Exploring the Use of Screaming Frog for Extracting Text from Non-HTML Files
When conducting comprehensive SEO audits or website analyses, tools like Screaming Frog SEO Spider are invaluable for crawling and extracting data from web pages. Typically, Screaming Frog excels at analyzing HTML content, but what if you need to extract information from other file types, such as robots.txt files hosted across various domains? Is it possible to leverage Screaming Frog for this purpose? The answer is yes, with a strategic approach involving custom extraction techniques, specifically using JavaScript within Screaming Frog.
Can Screaming Frog Extract Text from robots.txt Files?
By default, Screaming Frog SEO Spider is optimized for parsing HTML and XML documents. However, when dealing with non-HTML files like robots.txt, standard configurations may not suffice. To extract the content of such files, we need to go beyond the default settings and implement custom extraction methods.
Custom JavaScript to Fetch and Extract robots.txt Content
One effective method involves importing a custom JavaScript library into Screaming Frog, which utilizes its built-in scripting capabilities to fetch and parse the raw text content of robots.txt files.
Here’s an outline of how this can be achieved:
- Create a JSON configuration for custom extraction.

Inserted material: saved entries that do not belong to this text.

import Mathlib
import Summits.Ventures.PercRepro.TriangleCapFiveRowFourPieces
import Summits.Ventures.PercRepro.TriangleCapBroom

/-!
# PercRepro — THE ROW `a = 5` AT `r = 4`: a `K₄⁻`-free graph with `5 (k − 5) − 4` edges on `k ≥ 14` vertices is
`5`-bipartite or at least `4` below the closed form — hence THE SECOND-BEST VALUE OF THE CHERRY TABLE ON THE CELL
`(k, 5, 4)` IS `closed − 4`, the brooms (p3, gen 46; part 199x)

The induction on `k` of part 199r one row up: the cap is part 199v; every degree in `[6, k − 6]` gives `k (k − 11) ≥ 4`
by the convexity of the row `6`; a vertex `z` of degree `d ≤ 5` is deleted onto `(k − 1, 5, d − 1)` (`d ≥ 1`; parts
195–199i) or `(k − 1, 6, k − 13)` (`d = 0`); `d = 5` is the induction hypothesis for `k ≥ 15` and, AT THE CORNER
`k = 14`, the diagonal `(13, 36)` of the row `a = 4` at third order (part 199u: `K_{4,9}` makes `D` `5`-bipartite;
`5`-bipartite `D − z` is the side lemma; the rest is `≤ 434` with `T ≤ 35`, `434 + 70 + 30 = 534 = m k − 40`
exactly). `five_four_second_best (14 ≤ k)`: the second-best value of `Σ_v d(v)²` over the non-extremal `K₄⁻`-free
graphs on `Fin k` with `5 (k − 5) − 4` edges is EXACTLY `m k − 4 (k − 5) − 4` (`broom_value`). Axioms: standard.
-/

namespace PercRepro

namespace TriangleCap

namespace C047

open Finset

universe u

variable {V : Type*} [Fintype V] [DecidableEq V]

/-- **THE ROW `a = 5` AT `r = 3`, EVERY VERTEX TYPE, BY INDUCTION ON `k`:** `K₄⁻`-free, `m + 3 = 5 (k − 5)`,
`13 ≤ k` ⇒ `5`-bipartite or `Σ_v d(v)² + 3 (k − 4) + (2k − 22) ≤ m k`. -/
theorem five_four_second_order_aux (n : ℕ) :
    ∀ (W : Type u) [Fintype W] [DecidableEq W] (D : SimpleGraph W) [DecidableRel D.Adj], Fintype.card W = n →
      K4mFree D → 14 ≤ Fintype.card W → D.edgeFinset.card + 4 = 5 * (Fintype.card W - 5) →
      (∃ A : Finset W, A.card = 5 ∧ BipSub D A) ∨
        ∑ v, deg D v * deg D v + 4 * (Fintype.card W - 5) + 4 ≤ D.edgeFinset.card * Fintype.card W := by
  refine Nat.strong_induction_on n ?_
  intro n ih W _ _ D _ hn hK hk hm
  -- (A) a vertex at the cap `k − 5`
  by_cases hx : ∃ x, deg D x + 5 = Fintype.card W
  · obtain ⟨x, hx⟩ := hx
    exact five_four_cap D hK hk hm x hx
  push Not at hx
  have hcap : ∀ v, deg D v + 5 ≤ Fintype.card W := fun v =>
    deg_add_le_card_of_dense D hK 5 (by norm_num) (by omega)
      (cap_arith 5 (Fintype.card W) D.edgeFinset.card 4 (by norm_num) (by omega) (by omega)) v
  have hcap' : ∀ v, deg D v + 5 + 1 ≤ Fintype.card W := fun v => by
    have h1 := hcap v
    have h2 := hx v
    omega
  have hcap7 : ∀ v, deg D v ≤ (Fintype.card W - 7) + 1 := fun v => by have := hcap' v; omega
  -- (B) every degree `≥ 6`: the convexity of the row `6`
  by_cases hdeg : ∀ v, 5 + 1 ≤ deg D v
  · right
    have h := below_convex_gen D 5 4 (by norm_num) (by omega) hm hcap' hdeg
    have h2 : 2 * (Fintype.card W - 2 * 5 - 1) ≤ Fintype.card W * (Fintype.card W - 2 * 5 - 1) :=
      Nat.mul_le_mul_right _ (by omega)
    omega
  push Not at hdeg
  obtain ⟨z, hz⟩ := hdeg
  -- the deletion bookkeeping
  have hK' := k4mFree_del D hK z
  have hcard' := card_del z
  have hedges' := card_edges_del D z
  have hsq := sum_deg_sq_del D z
  have hT := sum_del_nbhd_le D z (Fintype.card W - 7) hcap7
  have hNz := card_nbhd_del D z
  obtain ⟨T, hTdef⟩ : ∃ T, ∑ a : {v : W // v ≠ z}, (if D.Adj a.1 z then deg (del D z) a else 0) = T := ⟨_, rfl⟩
  obtain ⟨S', hS'def⟩ : ∃ S', ∑ a : {v : W // v ≠ z}, deg (del D z) a * deg (del D z) a = S' := ⟨_, rfl⟩
  obtain ⟨m', hm'def⟩ : ∃ m', (del D z).edgeFinset.card = m' := ⟨_, rfl⟩
  obtain ⟨Nz, hNzdef⟩ : ∃ Nz : Finset {v : W // v ≠ z},
      Nz = univ.filter (fun a : {v : W // v ≠ z} => D.Adj a.1 z) := ⟨_, rfl⟩
  have hmemNz : ∀ a : {v : W // v ≠ z}, a ∈ Nz ↔ D.Adj a.1 z := fun a => by
    rw [hNzdef, mem_filter]
    simp only [mem_univ, true_and]
  rw [← hNzdef] at hNz
  rw [hTdef, hS'def] at hsq
  rw [hTdef] at hT
  rw [hm'def] at hedges'
  obtain ⟨s, hs⟩ : ∃ s, Fintype.card W = s + 14 := ⟨Fintype.card W - 14, by omega⟩
  have hcardW' : Fintype.card {v : W // v ≠ z} = s + 13 := by omega
  -- the side lemma for a `5`-bipartite `D − z`
  have hside : ∀ A' : Finset {v : W // v ≠ z}, A'.card = 5 → BipSub (del D z) A' →
      (∃ A : Finset W, A.card = 5 ∧ BipSub D A) ∨
        (∑ v, deg D v * deg D v + 4 * (Fintype.card W - 5) + 4 ≤ D.edgeFinset.card * Fintype.card W) ∨
        (T + (Fintype.card W - 7) ≤ deg D z * (Fintype.card W - 7) + 5) := by
    intro A' hA'card hB
    have := five_four_sides D hk hm z A' hA'card hB hcap7
    rw [hTdef] at this
    exact this
  have hd : deg D z = 0 ∨ deg D z = 1 ∨ deg D z = 2 ∨ deg D z = 3 ∨ deg D z = 4 ∨ deg D z = 5 := by omega
  rcases hd with hd0 | hd1 | hd2 | hd3 | hd4 | hd5
  · -- `d = 0`: the closed form on `(k − 1, 6, k − 13)`
    right
    have hm'0 : m' = 5 * s + 41 := by omega
    have h := closed_form_stability (del D z) hK' 6 (s + 14 - 13) (by norm_num) (by rw [hcardW']; omega)
      (by rw [hm'def, hcardW', hm'0]; omega)
    rw [hS'def, hm'def, hcardW'] at h
    have e : s + 13 - 1 - (s + 14 - 13) = 11 := by omega
    rw [e] at h
    rw [hd0, hs] at hT
    rw [hsq, ← hedges', hs, hd0]
    exact five_four_del_zero_arith s m' S' T hm'0 h hT
  · -- `d = 1`: the diagonal `(k − 1, 5, 0)` at second order
    have hm'1 : m' = 5 * s + 40 := by omega
    rcases diag_second_order_gen (del D z) hK' 5 (by norm_num) (by omega) (by rw [hm'def, hcardW', hm'1]; omega)
      with ⟨A', hA'card, hB⟩ | hgap
    · rcases hside A' hA'card hB with h | h | hT'
      · exact Or.inl h
      · exact Or.inr h
      · -- a single neighbour cannot be mixed; the envelope closes
        right
        have henv := sum_deg_sq_le_of_k4mFree (del D z) hK' (by omega)
        rw [hS'def, hm'def, hcardW'] at henv
        rw [hs, hd1] at hT'
        rw [hsq, ← hedges', hs, hd1]
        have e2 : s + 14 - 5 = s + 9 := by omega
        have e4 : s + 14 - 7 = s + 7 := by omega
        rw [e4] at hT'
        rw [e2]
        subst hm'1
        nlinarith [henv, hT']
    · right
      rw [hS'def, hm'def, hcardW'] at hgap
      rw [hd1, hs] at hT
      rw [hsq, ← hedges', hs, hd1]
      exact five_four_del_one_gap_arith s m' S' T hm'1 hgap hT
  · -- `d = 2`: the cell `(k − 1, 5, 1)`
    have hm'2 : m' = 5 * s + 39 := by omega
    rcases one_below_second_order_gen (del D z) hK' 5 (by norm_num) (by omega)
      (by rw [hm'def, hcardW', hm'2]; omega) with ⟨A', hA'card, hB⟩ | hgap
    · rcases hside A' hA'card hB with h | h | hT'
      · exact Or.inl h
      · exact Or.inr h
      · right
        have hS := sum_deg_sq_le_of_bipSub (del D z) A' hB 5 1 hA'card (by rw [hm'def, hcardW', hm'2]; omega)
          (by omega)
        rw [hS'def, hm'def, hcardW'] at hS
        rw [hs, hd2] at hT'
        rw [hsq, ← hedges', hs, hd2]
        exact five_four_del_two_mixed_arith s m' S' T hm'2 hS hT'
    · right
      rw [hS'def, hm'def, hcardW'] at hgap
      rw [hd2, hs] at hT
      rw [hsq, ← hedges', hs, hd2]
      exact five_four_del_two_gap_arith s m' S' T hm'2 hgap hT
  · -- `d = 3`: the cell `(k − 1, 5, 2)`
    have hm'3 : m' = 5 * s + 38 := by omega
    rcases below_second_order_gen (del D z) hK' 5 2 (by norm_num) (by norm_num) (by norm_num) (by omega)
      (by rw [hm'def, hcardW', hm'3]; omega) with ⟨A', hA'card, hB⟩ | hgap
    · rcases hside A' hA'card hB with h | h | hT'
      · exact Or.inl h
      · exact Or.inr h
      · right
        have hS := sum_deg_sq_le_of_bipSub (del D z) A' hB 5 2 hA'card (by rw [hm'def, hcardW', hm'3]; omega)
          (by omega)
        rw [hS'def, hm'def, hcardW'] at hS
        rw [hs, hd3] at hT'
        rw [hsq, ← hedges', hs, hd3]
        exact five_four_del_three_mixed_arith s m' S' T hm'3 hS hT'
    · right
      rw [hS'def, hm'def, hcardW'] at hgap
      rw [hd3, hs] at hT
      rw [hsq, ← hedges', hs, hd3]
      exact five_four_del_three_gap_arith s m' S' T hm'3 hgap hT
  · -- `d = 4`: the cell `(k − 1, 5, 3)`
    have hm'4 : m' = 5 * s + 37 := by omega
    rcases five_three_second_order (del D z) hK' (by omega) (by rw [hm'def, hcardW', hm'4]; omega)
      with ⟨A', hA'card, hB⟩ | hgap
    · rcases hside A' hA'card hB with h | h | hT'
      · exact Or.inl h
      · exact Or.inr h
      · right
        have hS := sum_deg_sq_le_of_bipSub (del D z) A' hB 5 3 hA'card (by rw [hm'def, hcardW', hm'4]; omega)
          (by omega)
        rw [hS'def, hm'def, hcardW'] at hS
        rw [hs, hd4] at hT'
        rw [hsq, ← hedges', hs, hd4]
        exact five_four_del_four_mixed_arith s m' S' T hm'4 hS hT'
    · right
      rw [hS'def, hm'def, hcardW'] at hgap
      rw [hd4, hs] at hT
      rw [hsq, ← hedges', hs, hd4]
      exact five_four_del_four_gap_arith s m' S' T hm'4 hgap hT
  · -- `d = 5`: the cell `(k − 1, 5, 4)`
    have hm'5 : m' = 5 * s + 36 := by omega
    rcases Nat.eq_zero_or_pos s with hs0 | hspos
    · -- the corner `k = 14`: `D − z` on `(13, 36)` at third order
      subst hs0
      have hk13 : Fintype.card W = 14 := by omega
      have hcard12 : Fintype.card {v : W // v ≠ z} = 13 := by omega
      have hm'32 : m' = 36 := by omega
      rcases four_diag_third_order_thirteen (del D z) hK' hcard12 (by rw [hm'def, hm'32])
        with ⟨A', hA'card, hA'⟩ | ⟨A', hA'card, hB⟩ | hthird
      · -- `D − z = K_{4,9}`: the five neighbours of `z` lie off the `4`-side
        have hfull : ∀ {x y : {v : W // v ≠ z}}, x ∈ A' → y ∉ A' → (del D z).Adj x y := fun hx hy =>
          adj_of_bipSub_full (del D z) A' hA' 4 hA'card (by rw [hm'def, hcard12, hm'32]) hx hy
        have hall : ¬ ∀ a : {v : W // v ≠ z}, D.Adj a.1 z → a ∈ A' := by
          intro hall
          have hsub : Nz ⊆ A' := fun a ha => hall a ((hmemNz a).mp ha)
          have := card_le_card hsub
          omega
        push Not at hall
        obtain ⟨a₀, ha₀z, ha₀A⟩ := hall
        have hoff : ∀ a : {v : W // v ≠ z}, D.Adj a.1 z → a ∉ A' := by
          intro a₁ ha₁z ha₁A
          have hne01 : a₀ ≠ a₁ := fun h => ha₀A (h ▸ ha₁A)
          obtain ⟨a₂, ha₂z, ha₂0, ha₂1⟩ : ∃ a₂ : {v : W // v ≠ z}, D.Adj a₂.1 z ∧ a₂ ≠ a₀ ∧ a₂ ≠ a₁ := by
            have h2 : 2 < Nz.card := by omega
            obtain ⟨b₁, hb₁, b₂, hb₂, b₃, hb₃, h12, h13, h23⟩ := two_lt_card.mp h2
            rw [hmemNz] at hb₁ hb₂ hb₃
            by_cases e1 : b₁ = a₀ ∨ b₁ = a₁
            · by_cases e2 : b₂ = a₀ ∨ b₂ = a₁
              · refine ⟨b₃, hb₃, ?_, ?_⟩
                · intro h; rcases e1 with rfl | rfl <;> rcases e2 with rfl | rfl <;>
                    first | exact h12 rfl | exact h13 h | exact h13 h.symm | exact h23 h | exact h23 h.symm
                · intro h; rcases e1 with rfl | rfl <;> rcases e2 with rfl | rfl <;>
                    first | exact h12 rfl | exact h13 h | exact h13 h.symm | exact h23 h | exact h23 h.symm
              · push Not at e2
                exact ⟨b₂, hb₂, e2.1, e2.2⟩
            · push Not at e1
              exact ⟨b₁, hb₁, e1.1, e1.2⟩
          have h10 : D.Adj a₁.1 a₀.1 := (del_adj D z a₁ a₀).mp (hfull ha₁A ha₀A)
          by_cases ha₂A : a₂ ∈ A'
          · have h20 : D.Adj a₂.1 a₀.1 := (del_adj D z a₂ a₀).mp (hfull ha₂A ha₀A)
            exact not_adj_both D hK (D.adj_symm ha₀z) (D.adj_symm ha₁z) (D.adj_symm h10)
              (fun h => ha₂1 (Subtype.ext h).symm) (D.adj_symm ha₂z) (D.adj_symm h20)
          · have h12' : D.Adj a₁.1 a₂.1 := (del_adj D z a₁ a₂).mp (hfull ha₁A ha₂A)
            exact not_adj_both D hK (D.adj_symm ha₁z) (D.adj_symm ha₀z) h10
              (fun h => ha₂0 (Subtype.ext h).symm) (D.adj_symm ha₂z) h12'
        obtain ⟨B, hBcard, hB⟩ := bipSub_insert_of_nbhd_off D z A' hA' hoff
        exact Or.inl ⟨B, by rw [hBcard, hA'card], hB⟩
      · -- `D − z` is `5`-bipartite on `(13, 5, 4)`
        rcases hside A' hA'card hB with h | h | hT'
        · exact Or.inl h
        · exact Or.inr h
        · right
          have hS := sum_deg_sq_le_of_bipSub (del D z) A' hB 5 4 hA'card (by rw [hm'def, hcard12, hm'32])
            (by omega)
          rw [hS'def, hm'def, hcard12, hm'32] at hS
          rw [hk13, hd5] at hT'
          rw [hsq, ← hedges', hk13, hd5, hm'32]
          omega
      · -- `D − z` neither `4`- nor `5`-bipartite: at most `434`
        right
        rw [hS'def, hm'def, hcard12, hm'32] at hthird
        rw [hd5, hk13] at hT
        rw [hsq, ← hedges', hk13, hd5, hm'32]
        omega
    · -- `k ≥ 14`: the induction hypothesis on `(k − 1, 5, 3)`
      rcases ih (Fintype.card {v : W // v ≠ z}) (by omega) {v : W // v ≠ z} (del D z) rfl hK' (by omega)
        (by rw [hm'def, hcardW', hm'5]; omega) with ⟨A', hA'card, hB⟩ | hgap
      · rcases hside A' hA'card hB with h | h | hT'
        · exact Or.inl h
        · exact Or.inr h
        · right
          have hS := sum_deg_sq_le_of_bipSub (del D z) A' hB 5 4 hA'card (by rw [hm'def, hcardW', hm'5]; omega)
            (by omega)
          rw [hS'def, hm'def, hcardW'] at hS
          rw [hs, hd5] at hT'
          rw [hsq, ← hedges', hs, hd5]
          exact five_four_del_five_mixed_arith s m' S' T hm'5 hS hT'
      · right
        rw [hS'def, hm'def, hcardW'] at hgap
        rw [hd5, hs] at hT
        rw [hsq, ← hedges', hs, hd5]
        exact five_four_del_five_gap_arith s m' S' T hm'5 hgap hT

/-- **THE ROW `a = 5` AT `r = 4`:** `K₄⁻`-free, `m + 4 = 5 (k − 5)`, `14 ≤ k` ⇒ `D` is a spanning subgraph of some
`K(A, Aᶜ)` with `|A| = 5`, or `Σ_v d(v)² + 4 (k − 5) + 4 ≤ m k`. -/
theorem five_four_second_order (D : SimpleGraph V) [DecidableRel D.Adj] (hK : K4mFree D)
    (hk : 14 ≤ Fintype.card V) (hm : D.edgeFinset.card + 4 = 5 * (Fintype.card V - 5)) :
    (∃ A : Finset V, A.card = 5 ∧ BipSub D A) ∨
      ∑ v, deg D v * deg D v + 4 * (Fintype.card V - 5) + 4 ≤ D.edgeFinset.card * Fintype.card V :=
  five_four_second_order_aux (Fintype.card V) V D rfl hK hk hm

/-- **THE SECOND-BEST VALUE ON `(k, 5, 4)`, `k ≥ 14`:** every non-extremal `K₄⁻`-free graph on `Fin k` with
`5 (k − 5) − 4` edges has `Σ_v d(v)² + 4 (k − 5) + 4 ≤ m k`, and the value is attained (`K_{5,k−5}` minus a broom). -/
theorem five_four_second_best (k : ℕ) (hk : 14 ≤ k) :
    (∀ (D : SimpleGraph (Fin k)) [DecidableRel D.Adj], K4mFree D → D.edgeFinset.card + 4 = 5 * (k - 5) →
        ∑ v, deg D v * deg D v + 4 * (k - 5) ≠ D.edgeFinset.card * k →
        ∑ v, deg D v * deg D v + 4 * (k - 5) + 4 ≤ D.edgeFinset.card * k) ∧
      ∃ (D : SimpleGraph (Fin k)) (_ : DecidableRel D.Adj), K4mFree D ∧ D.edgeFinset.card + 4 = 5 * (k - 5) ∧
        ∑ v, deg D v * deg D v + 4 * (k - 5) + 4 = D.edgeFinset.card * k := by
  have hcard : Fintype.card (Fin k) = k := Fintype.card_fin k
  refine ⟨?_, ?_⟩
  · intro D _ hK hm hne
    rcases five_four_second_order D hK (by omega) (by rw [hcard]; exact hm) with ⟨A, hAcard, hB⟩ | h
    · by_cases hstar : ∃ v, MissingStar D A v
      · obtain ⟨v, hv⟩ := hstar
        have h := closed_form_eq_of_missingStar D A hB hv 5 4 hAcard (by rw [hcard]; omega) (by omega)
        rw [hcard] at h
        have e : k - 1 - 4 = k - 5 := by omega
        rw [e] at h
        exact absurd h hne
      · have h := closed_form_stability_bipSub D A hB 5 4 hAcard (by rw [hcard]; omega) (by omega) (by norm_num)
          hstar
        rw [hcard] at h
        have e : k - 1 - 4 = k - 5 := by omega
        rw [e] at h
        omega
    · rw [hcard] at h
      exact h
  · obtain ⟨D, inst, A, hK, hAcard, hB, hns, hE, hS⟩ := broom_value k 5 4 (by norm_num) (by norm_num) (by omega)
    have hE' : D.edgeFinset.card + 4 = 5 * (k - 5) := by
      rw [hE]
      have : 4 ≤ 5 * (k - 5) := by omega
      omega
    refine ⟨D, inst, hK, hE', ?_⟩
    have e : k - 1 - 4 = k - 5 := by omega
    rw [e] at hS
    rw [hE]
    have e2 : 2 * (4 - 2) = 4 := by norm_num
    rw [e2] at hS
    exact hS

end C047

end TriangleCap

end PercRepro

This JSON file defines the extraction process, instructing Screaming Frog to fetch therobots.txtfile from each domain and extract its text content.
Example JSON configuration:
json
[
{
"type": "EXTRACTION",
"name": "Extract robots.txt content",
"contentTypes": "text/plain",
"actionTimeoutSecs": 1,
"version": 3,
"comments": "Fetch and extract robots.txt content",
"javascript": "const robotsUrl = new URL('/robots.txt', window.location.origin).href;\n\nreturn fetch(robotsUrl)\n .then(response => {\n if (!response.ok) {\n throw new Error(`Failed to fetch robots.txt: ${response.status}`);\n }\n return response.text();\n })\n .then(text => {\n return seoSpider.data(text);\n })\n .catch(error => {\n return seoSpider.error(error.message);\n });"
}
]
- Import the JSON configuration into Screaming Frog.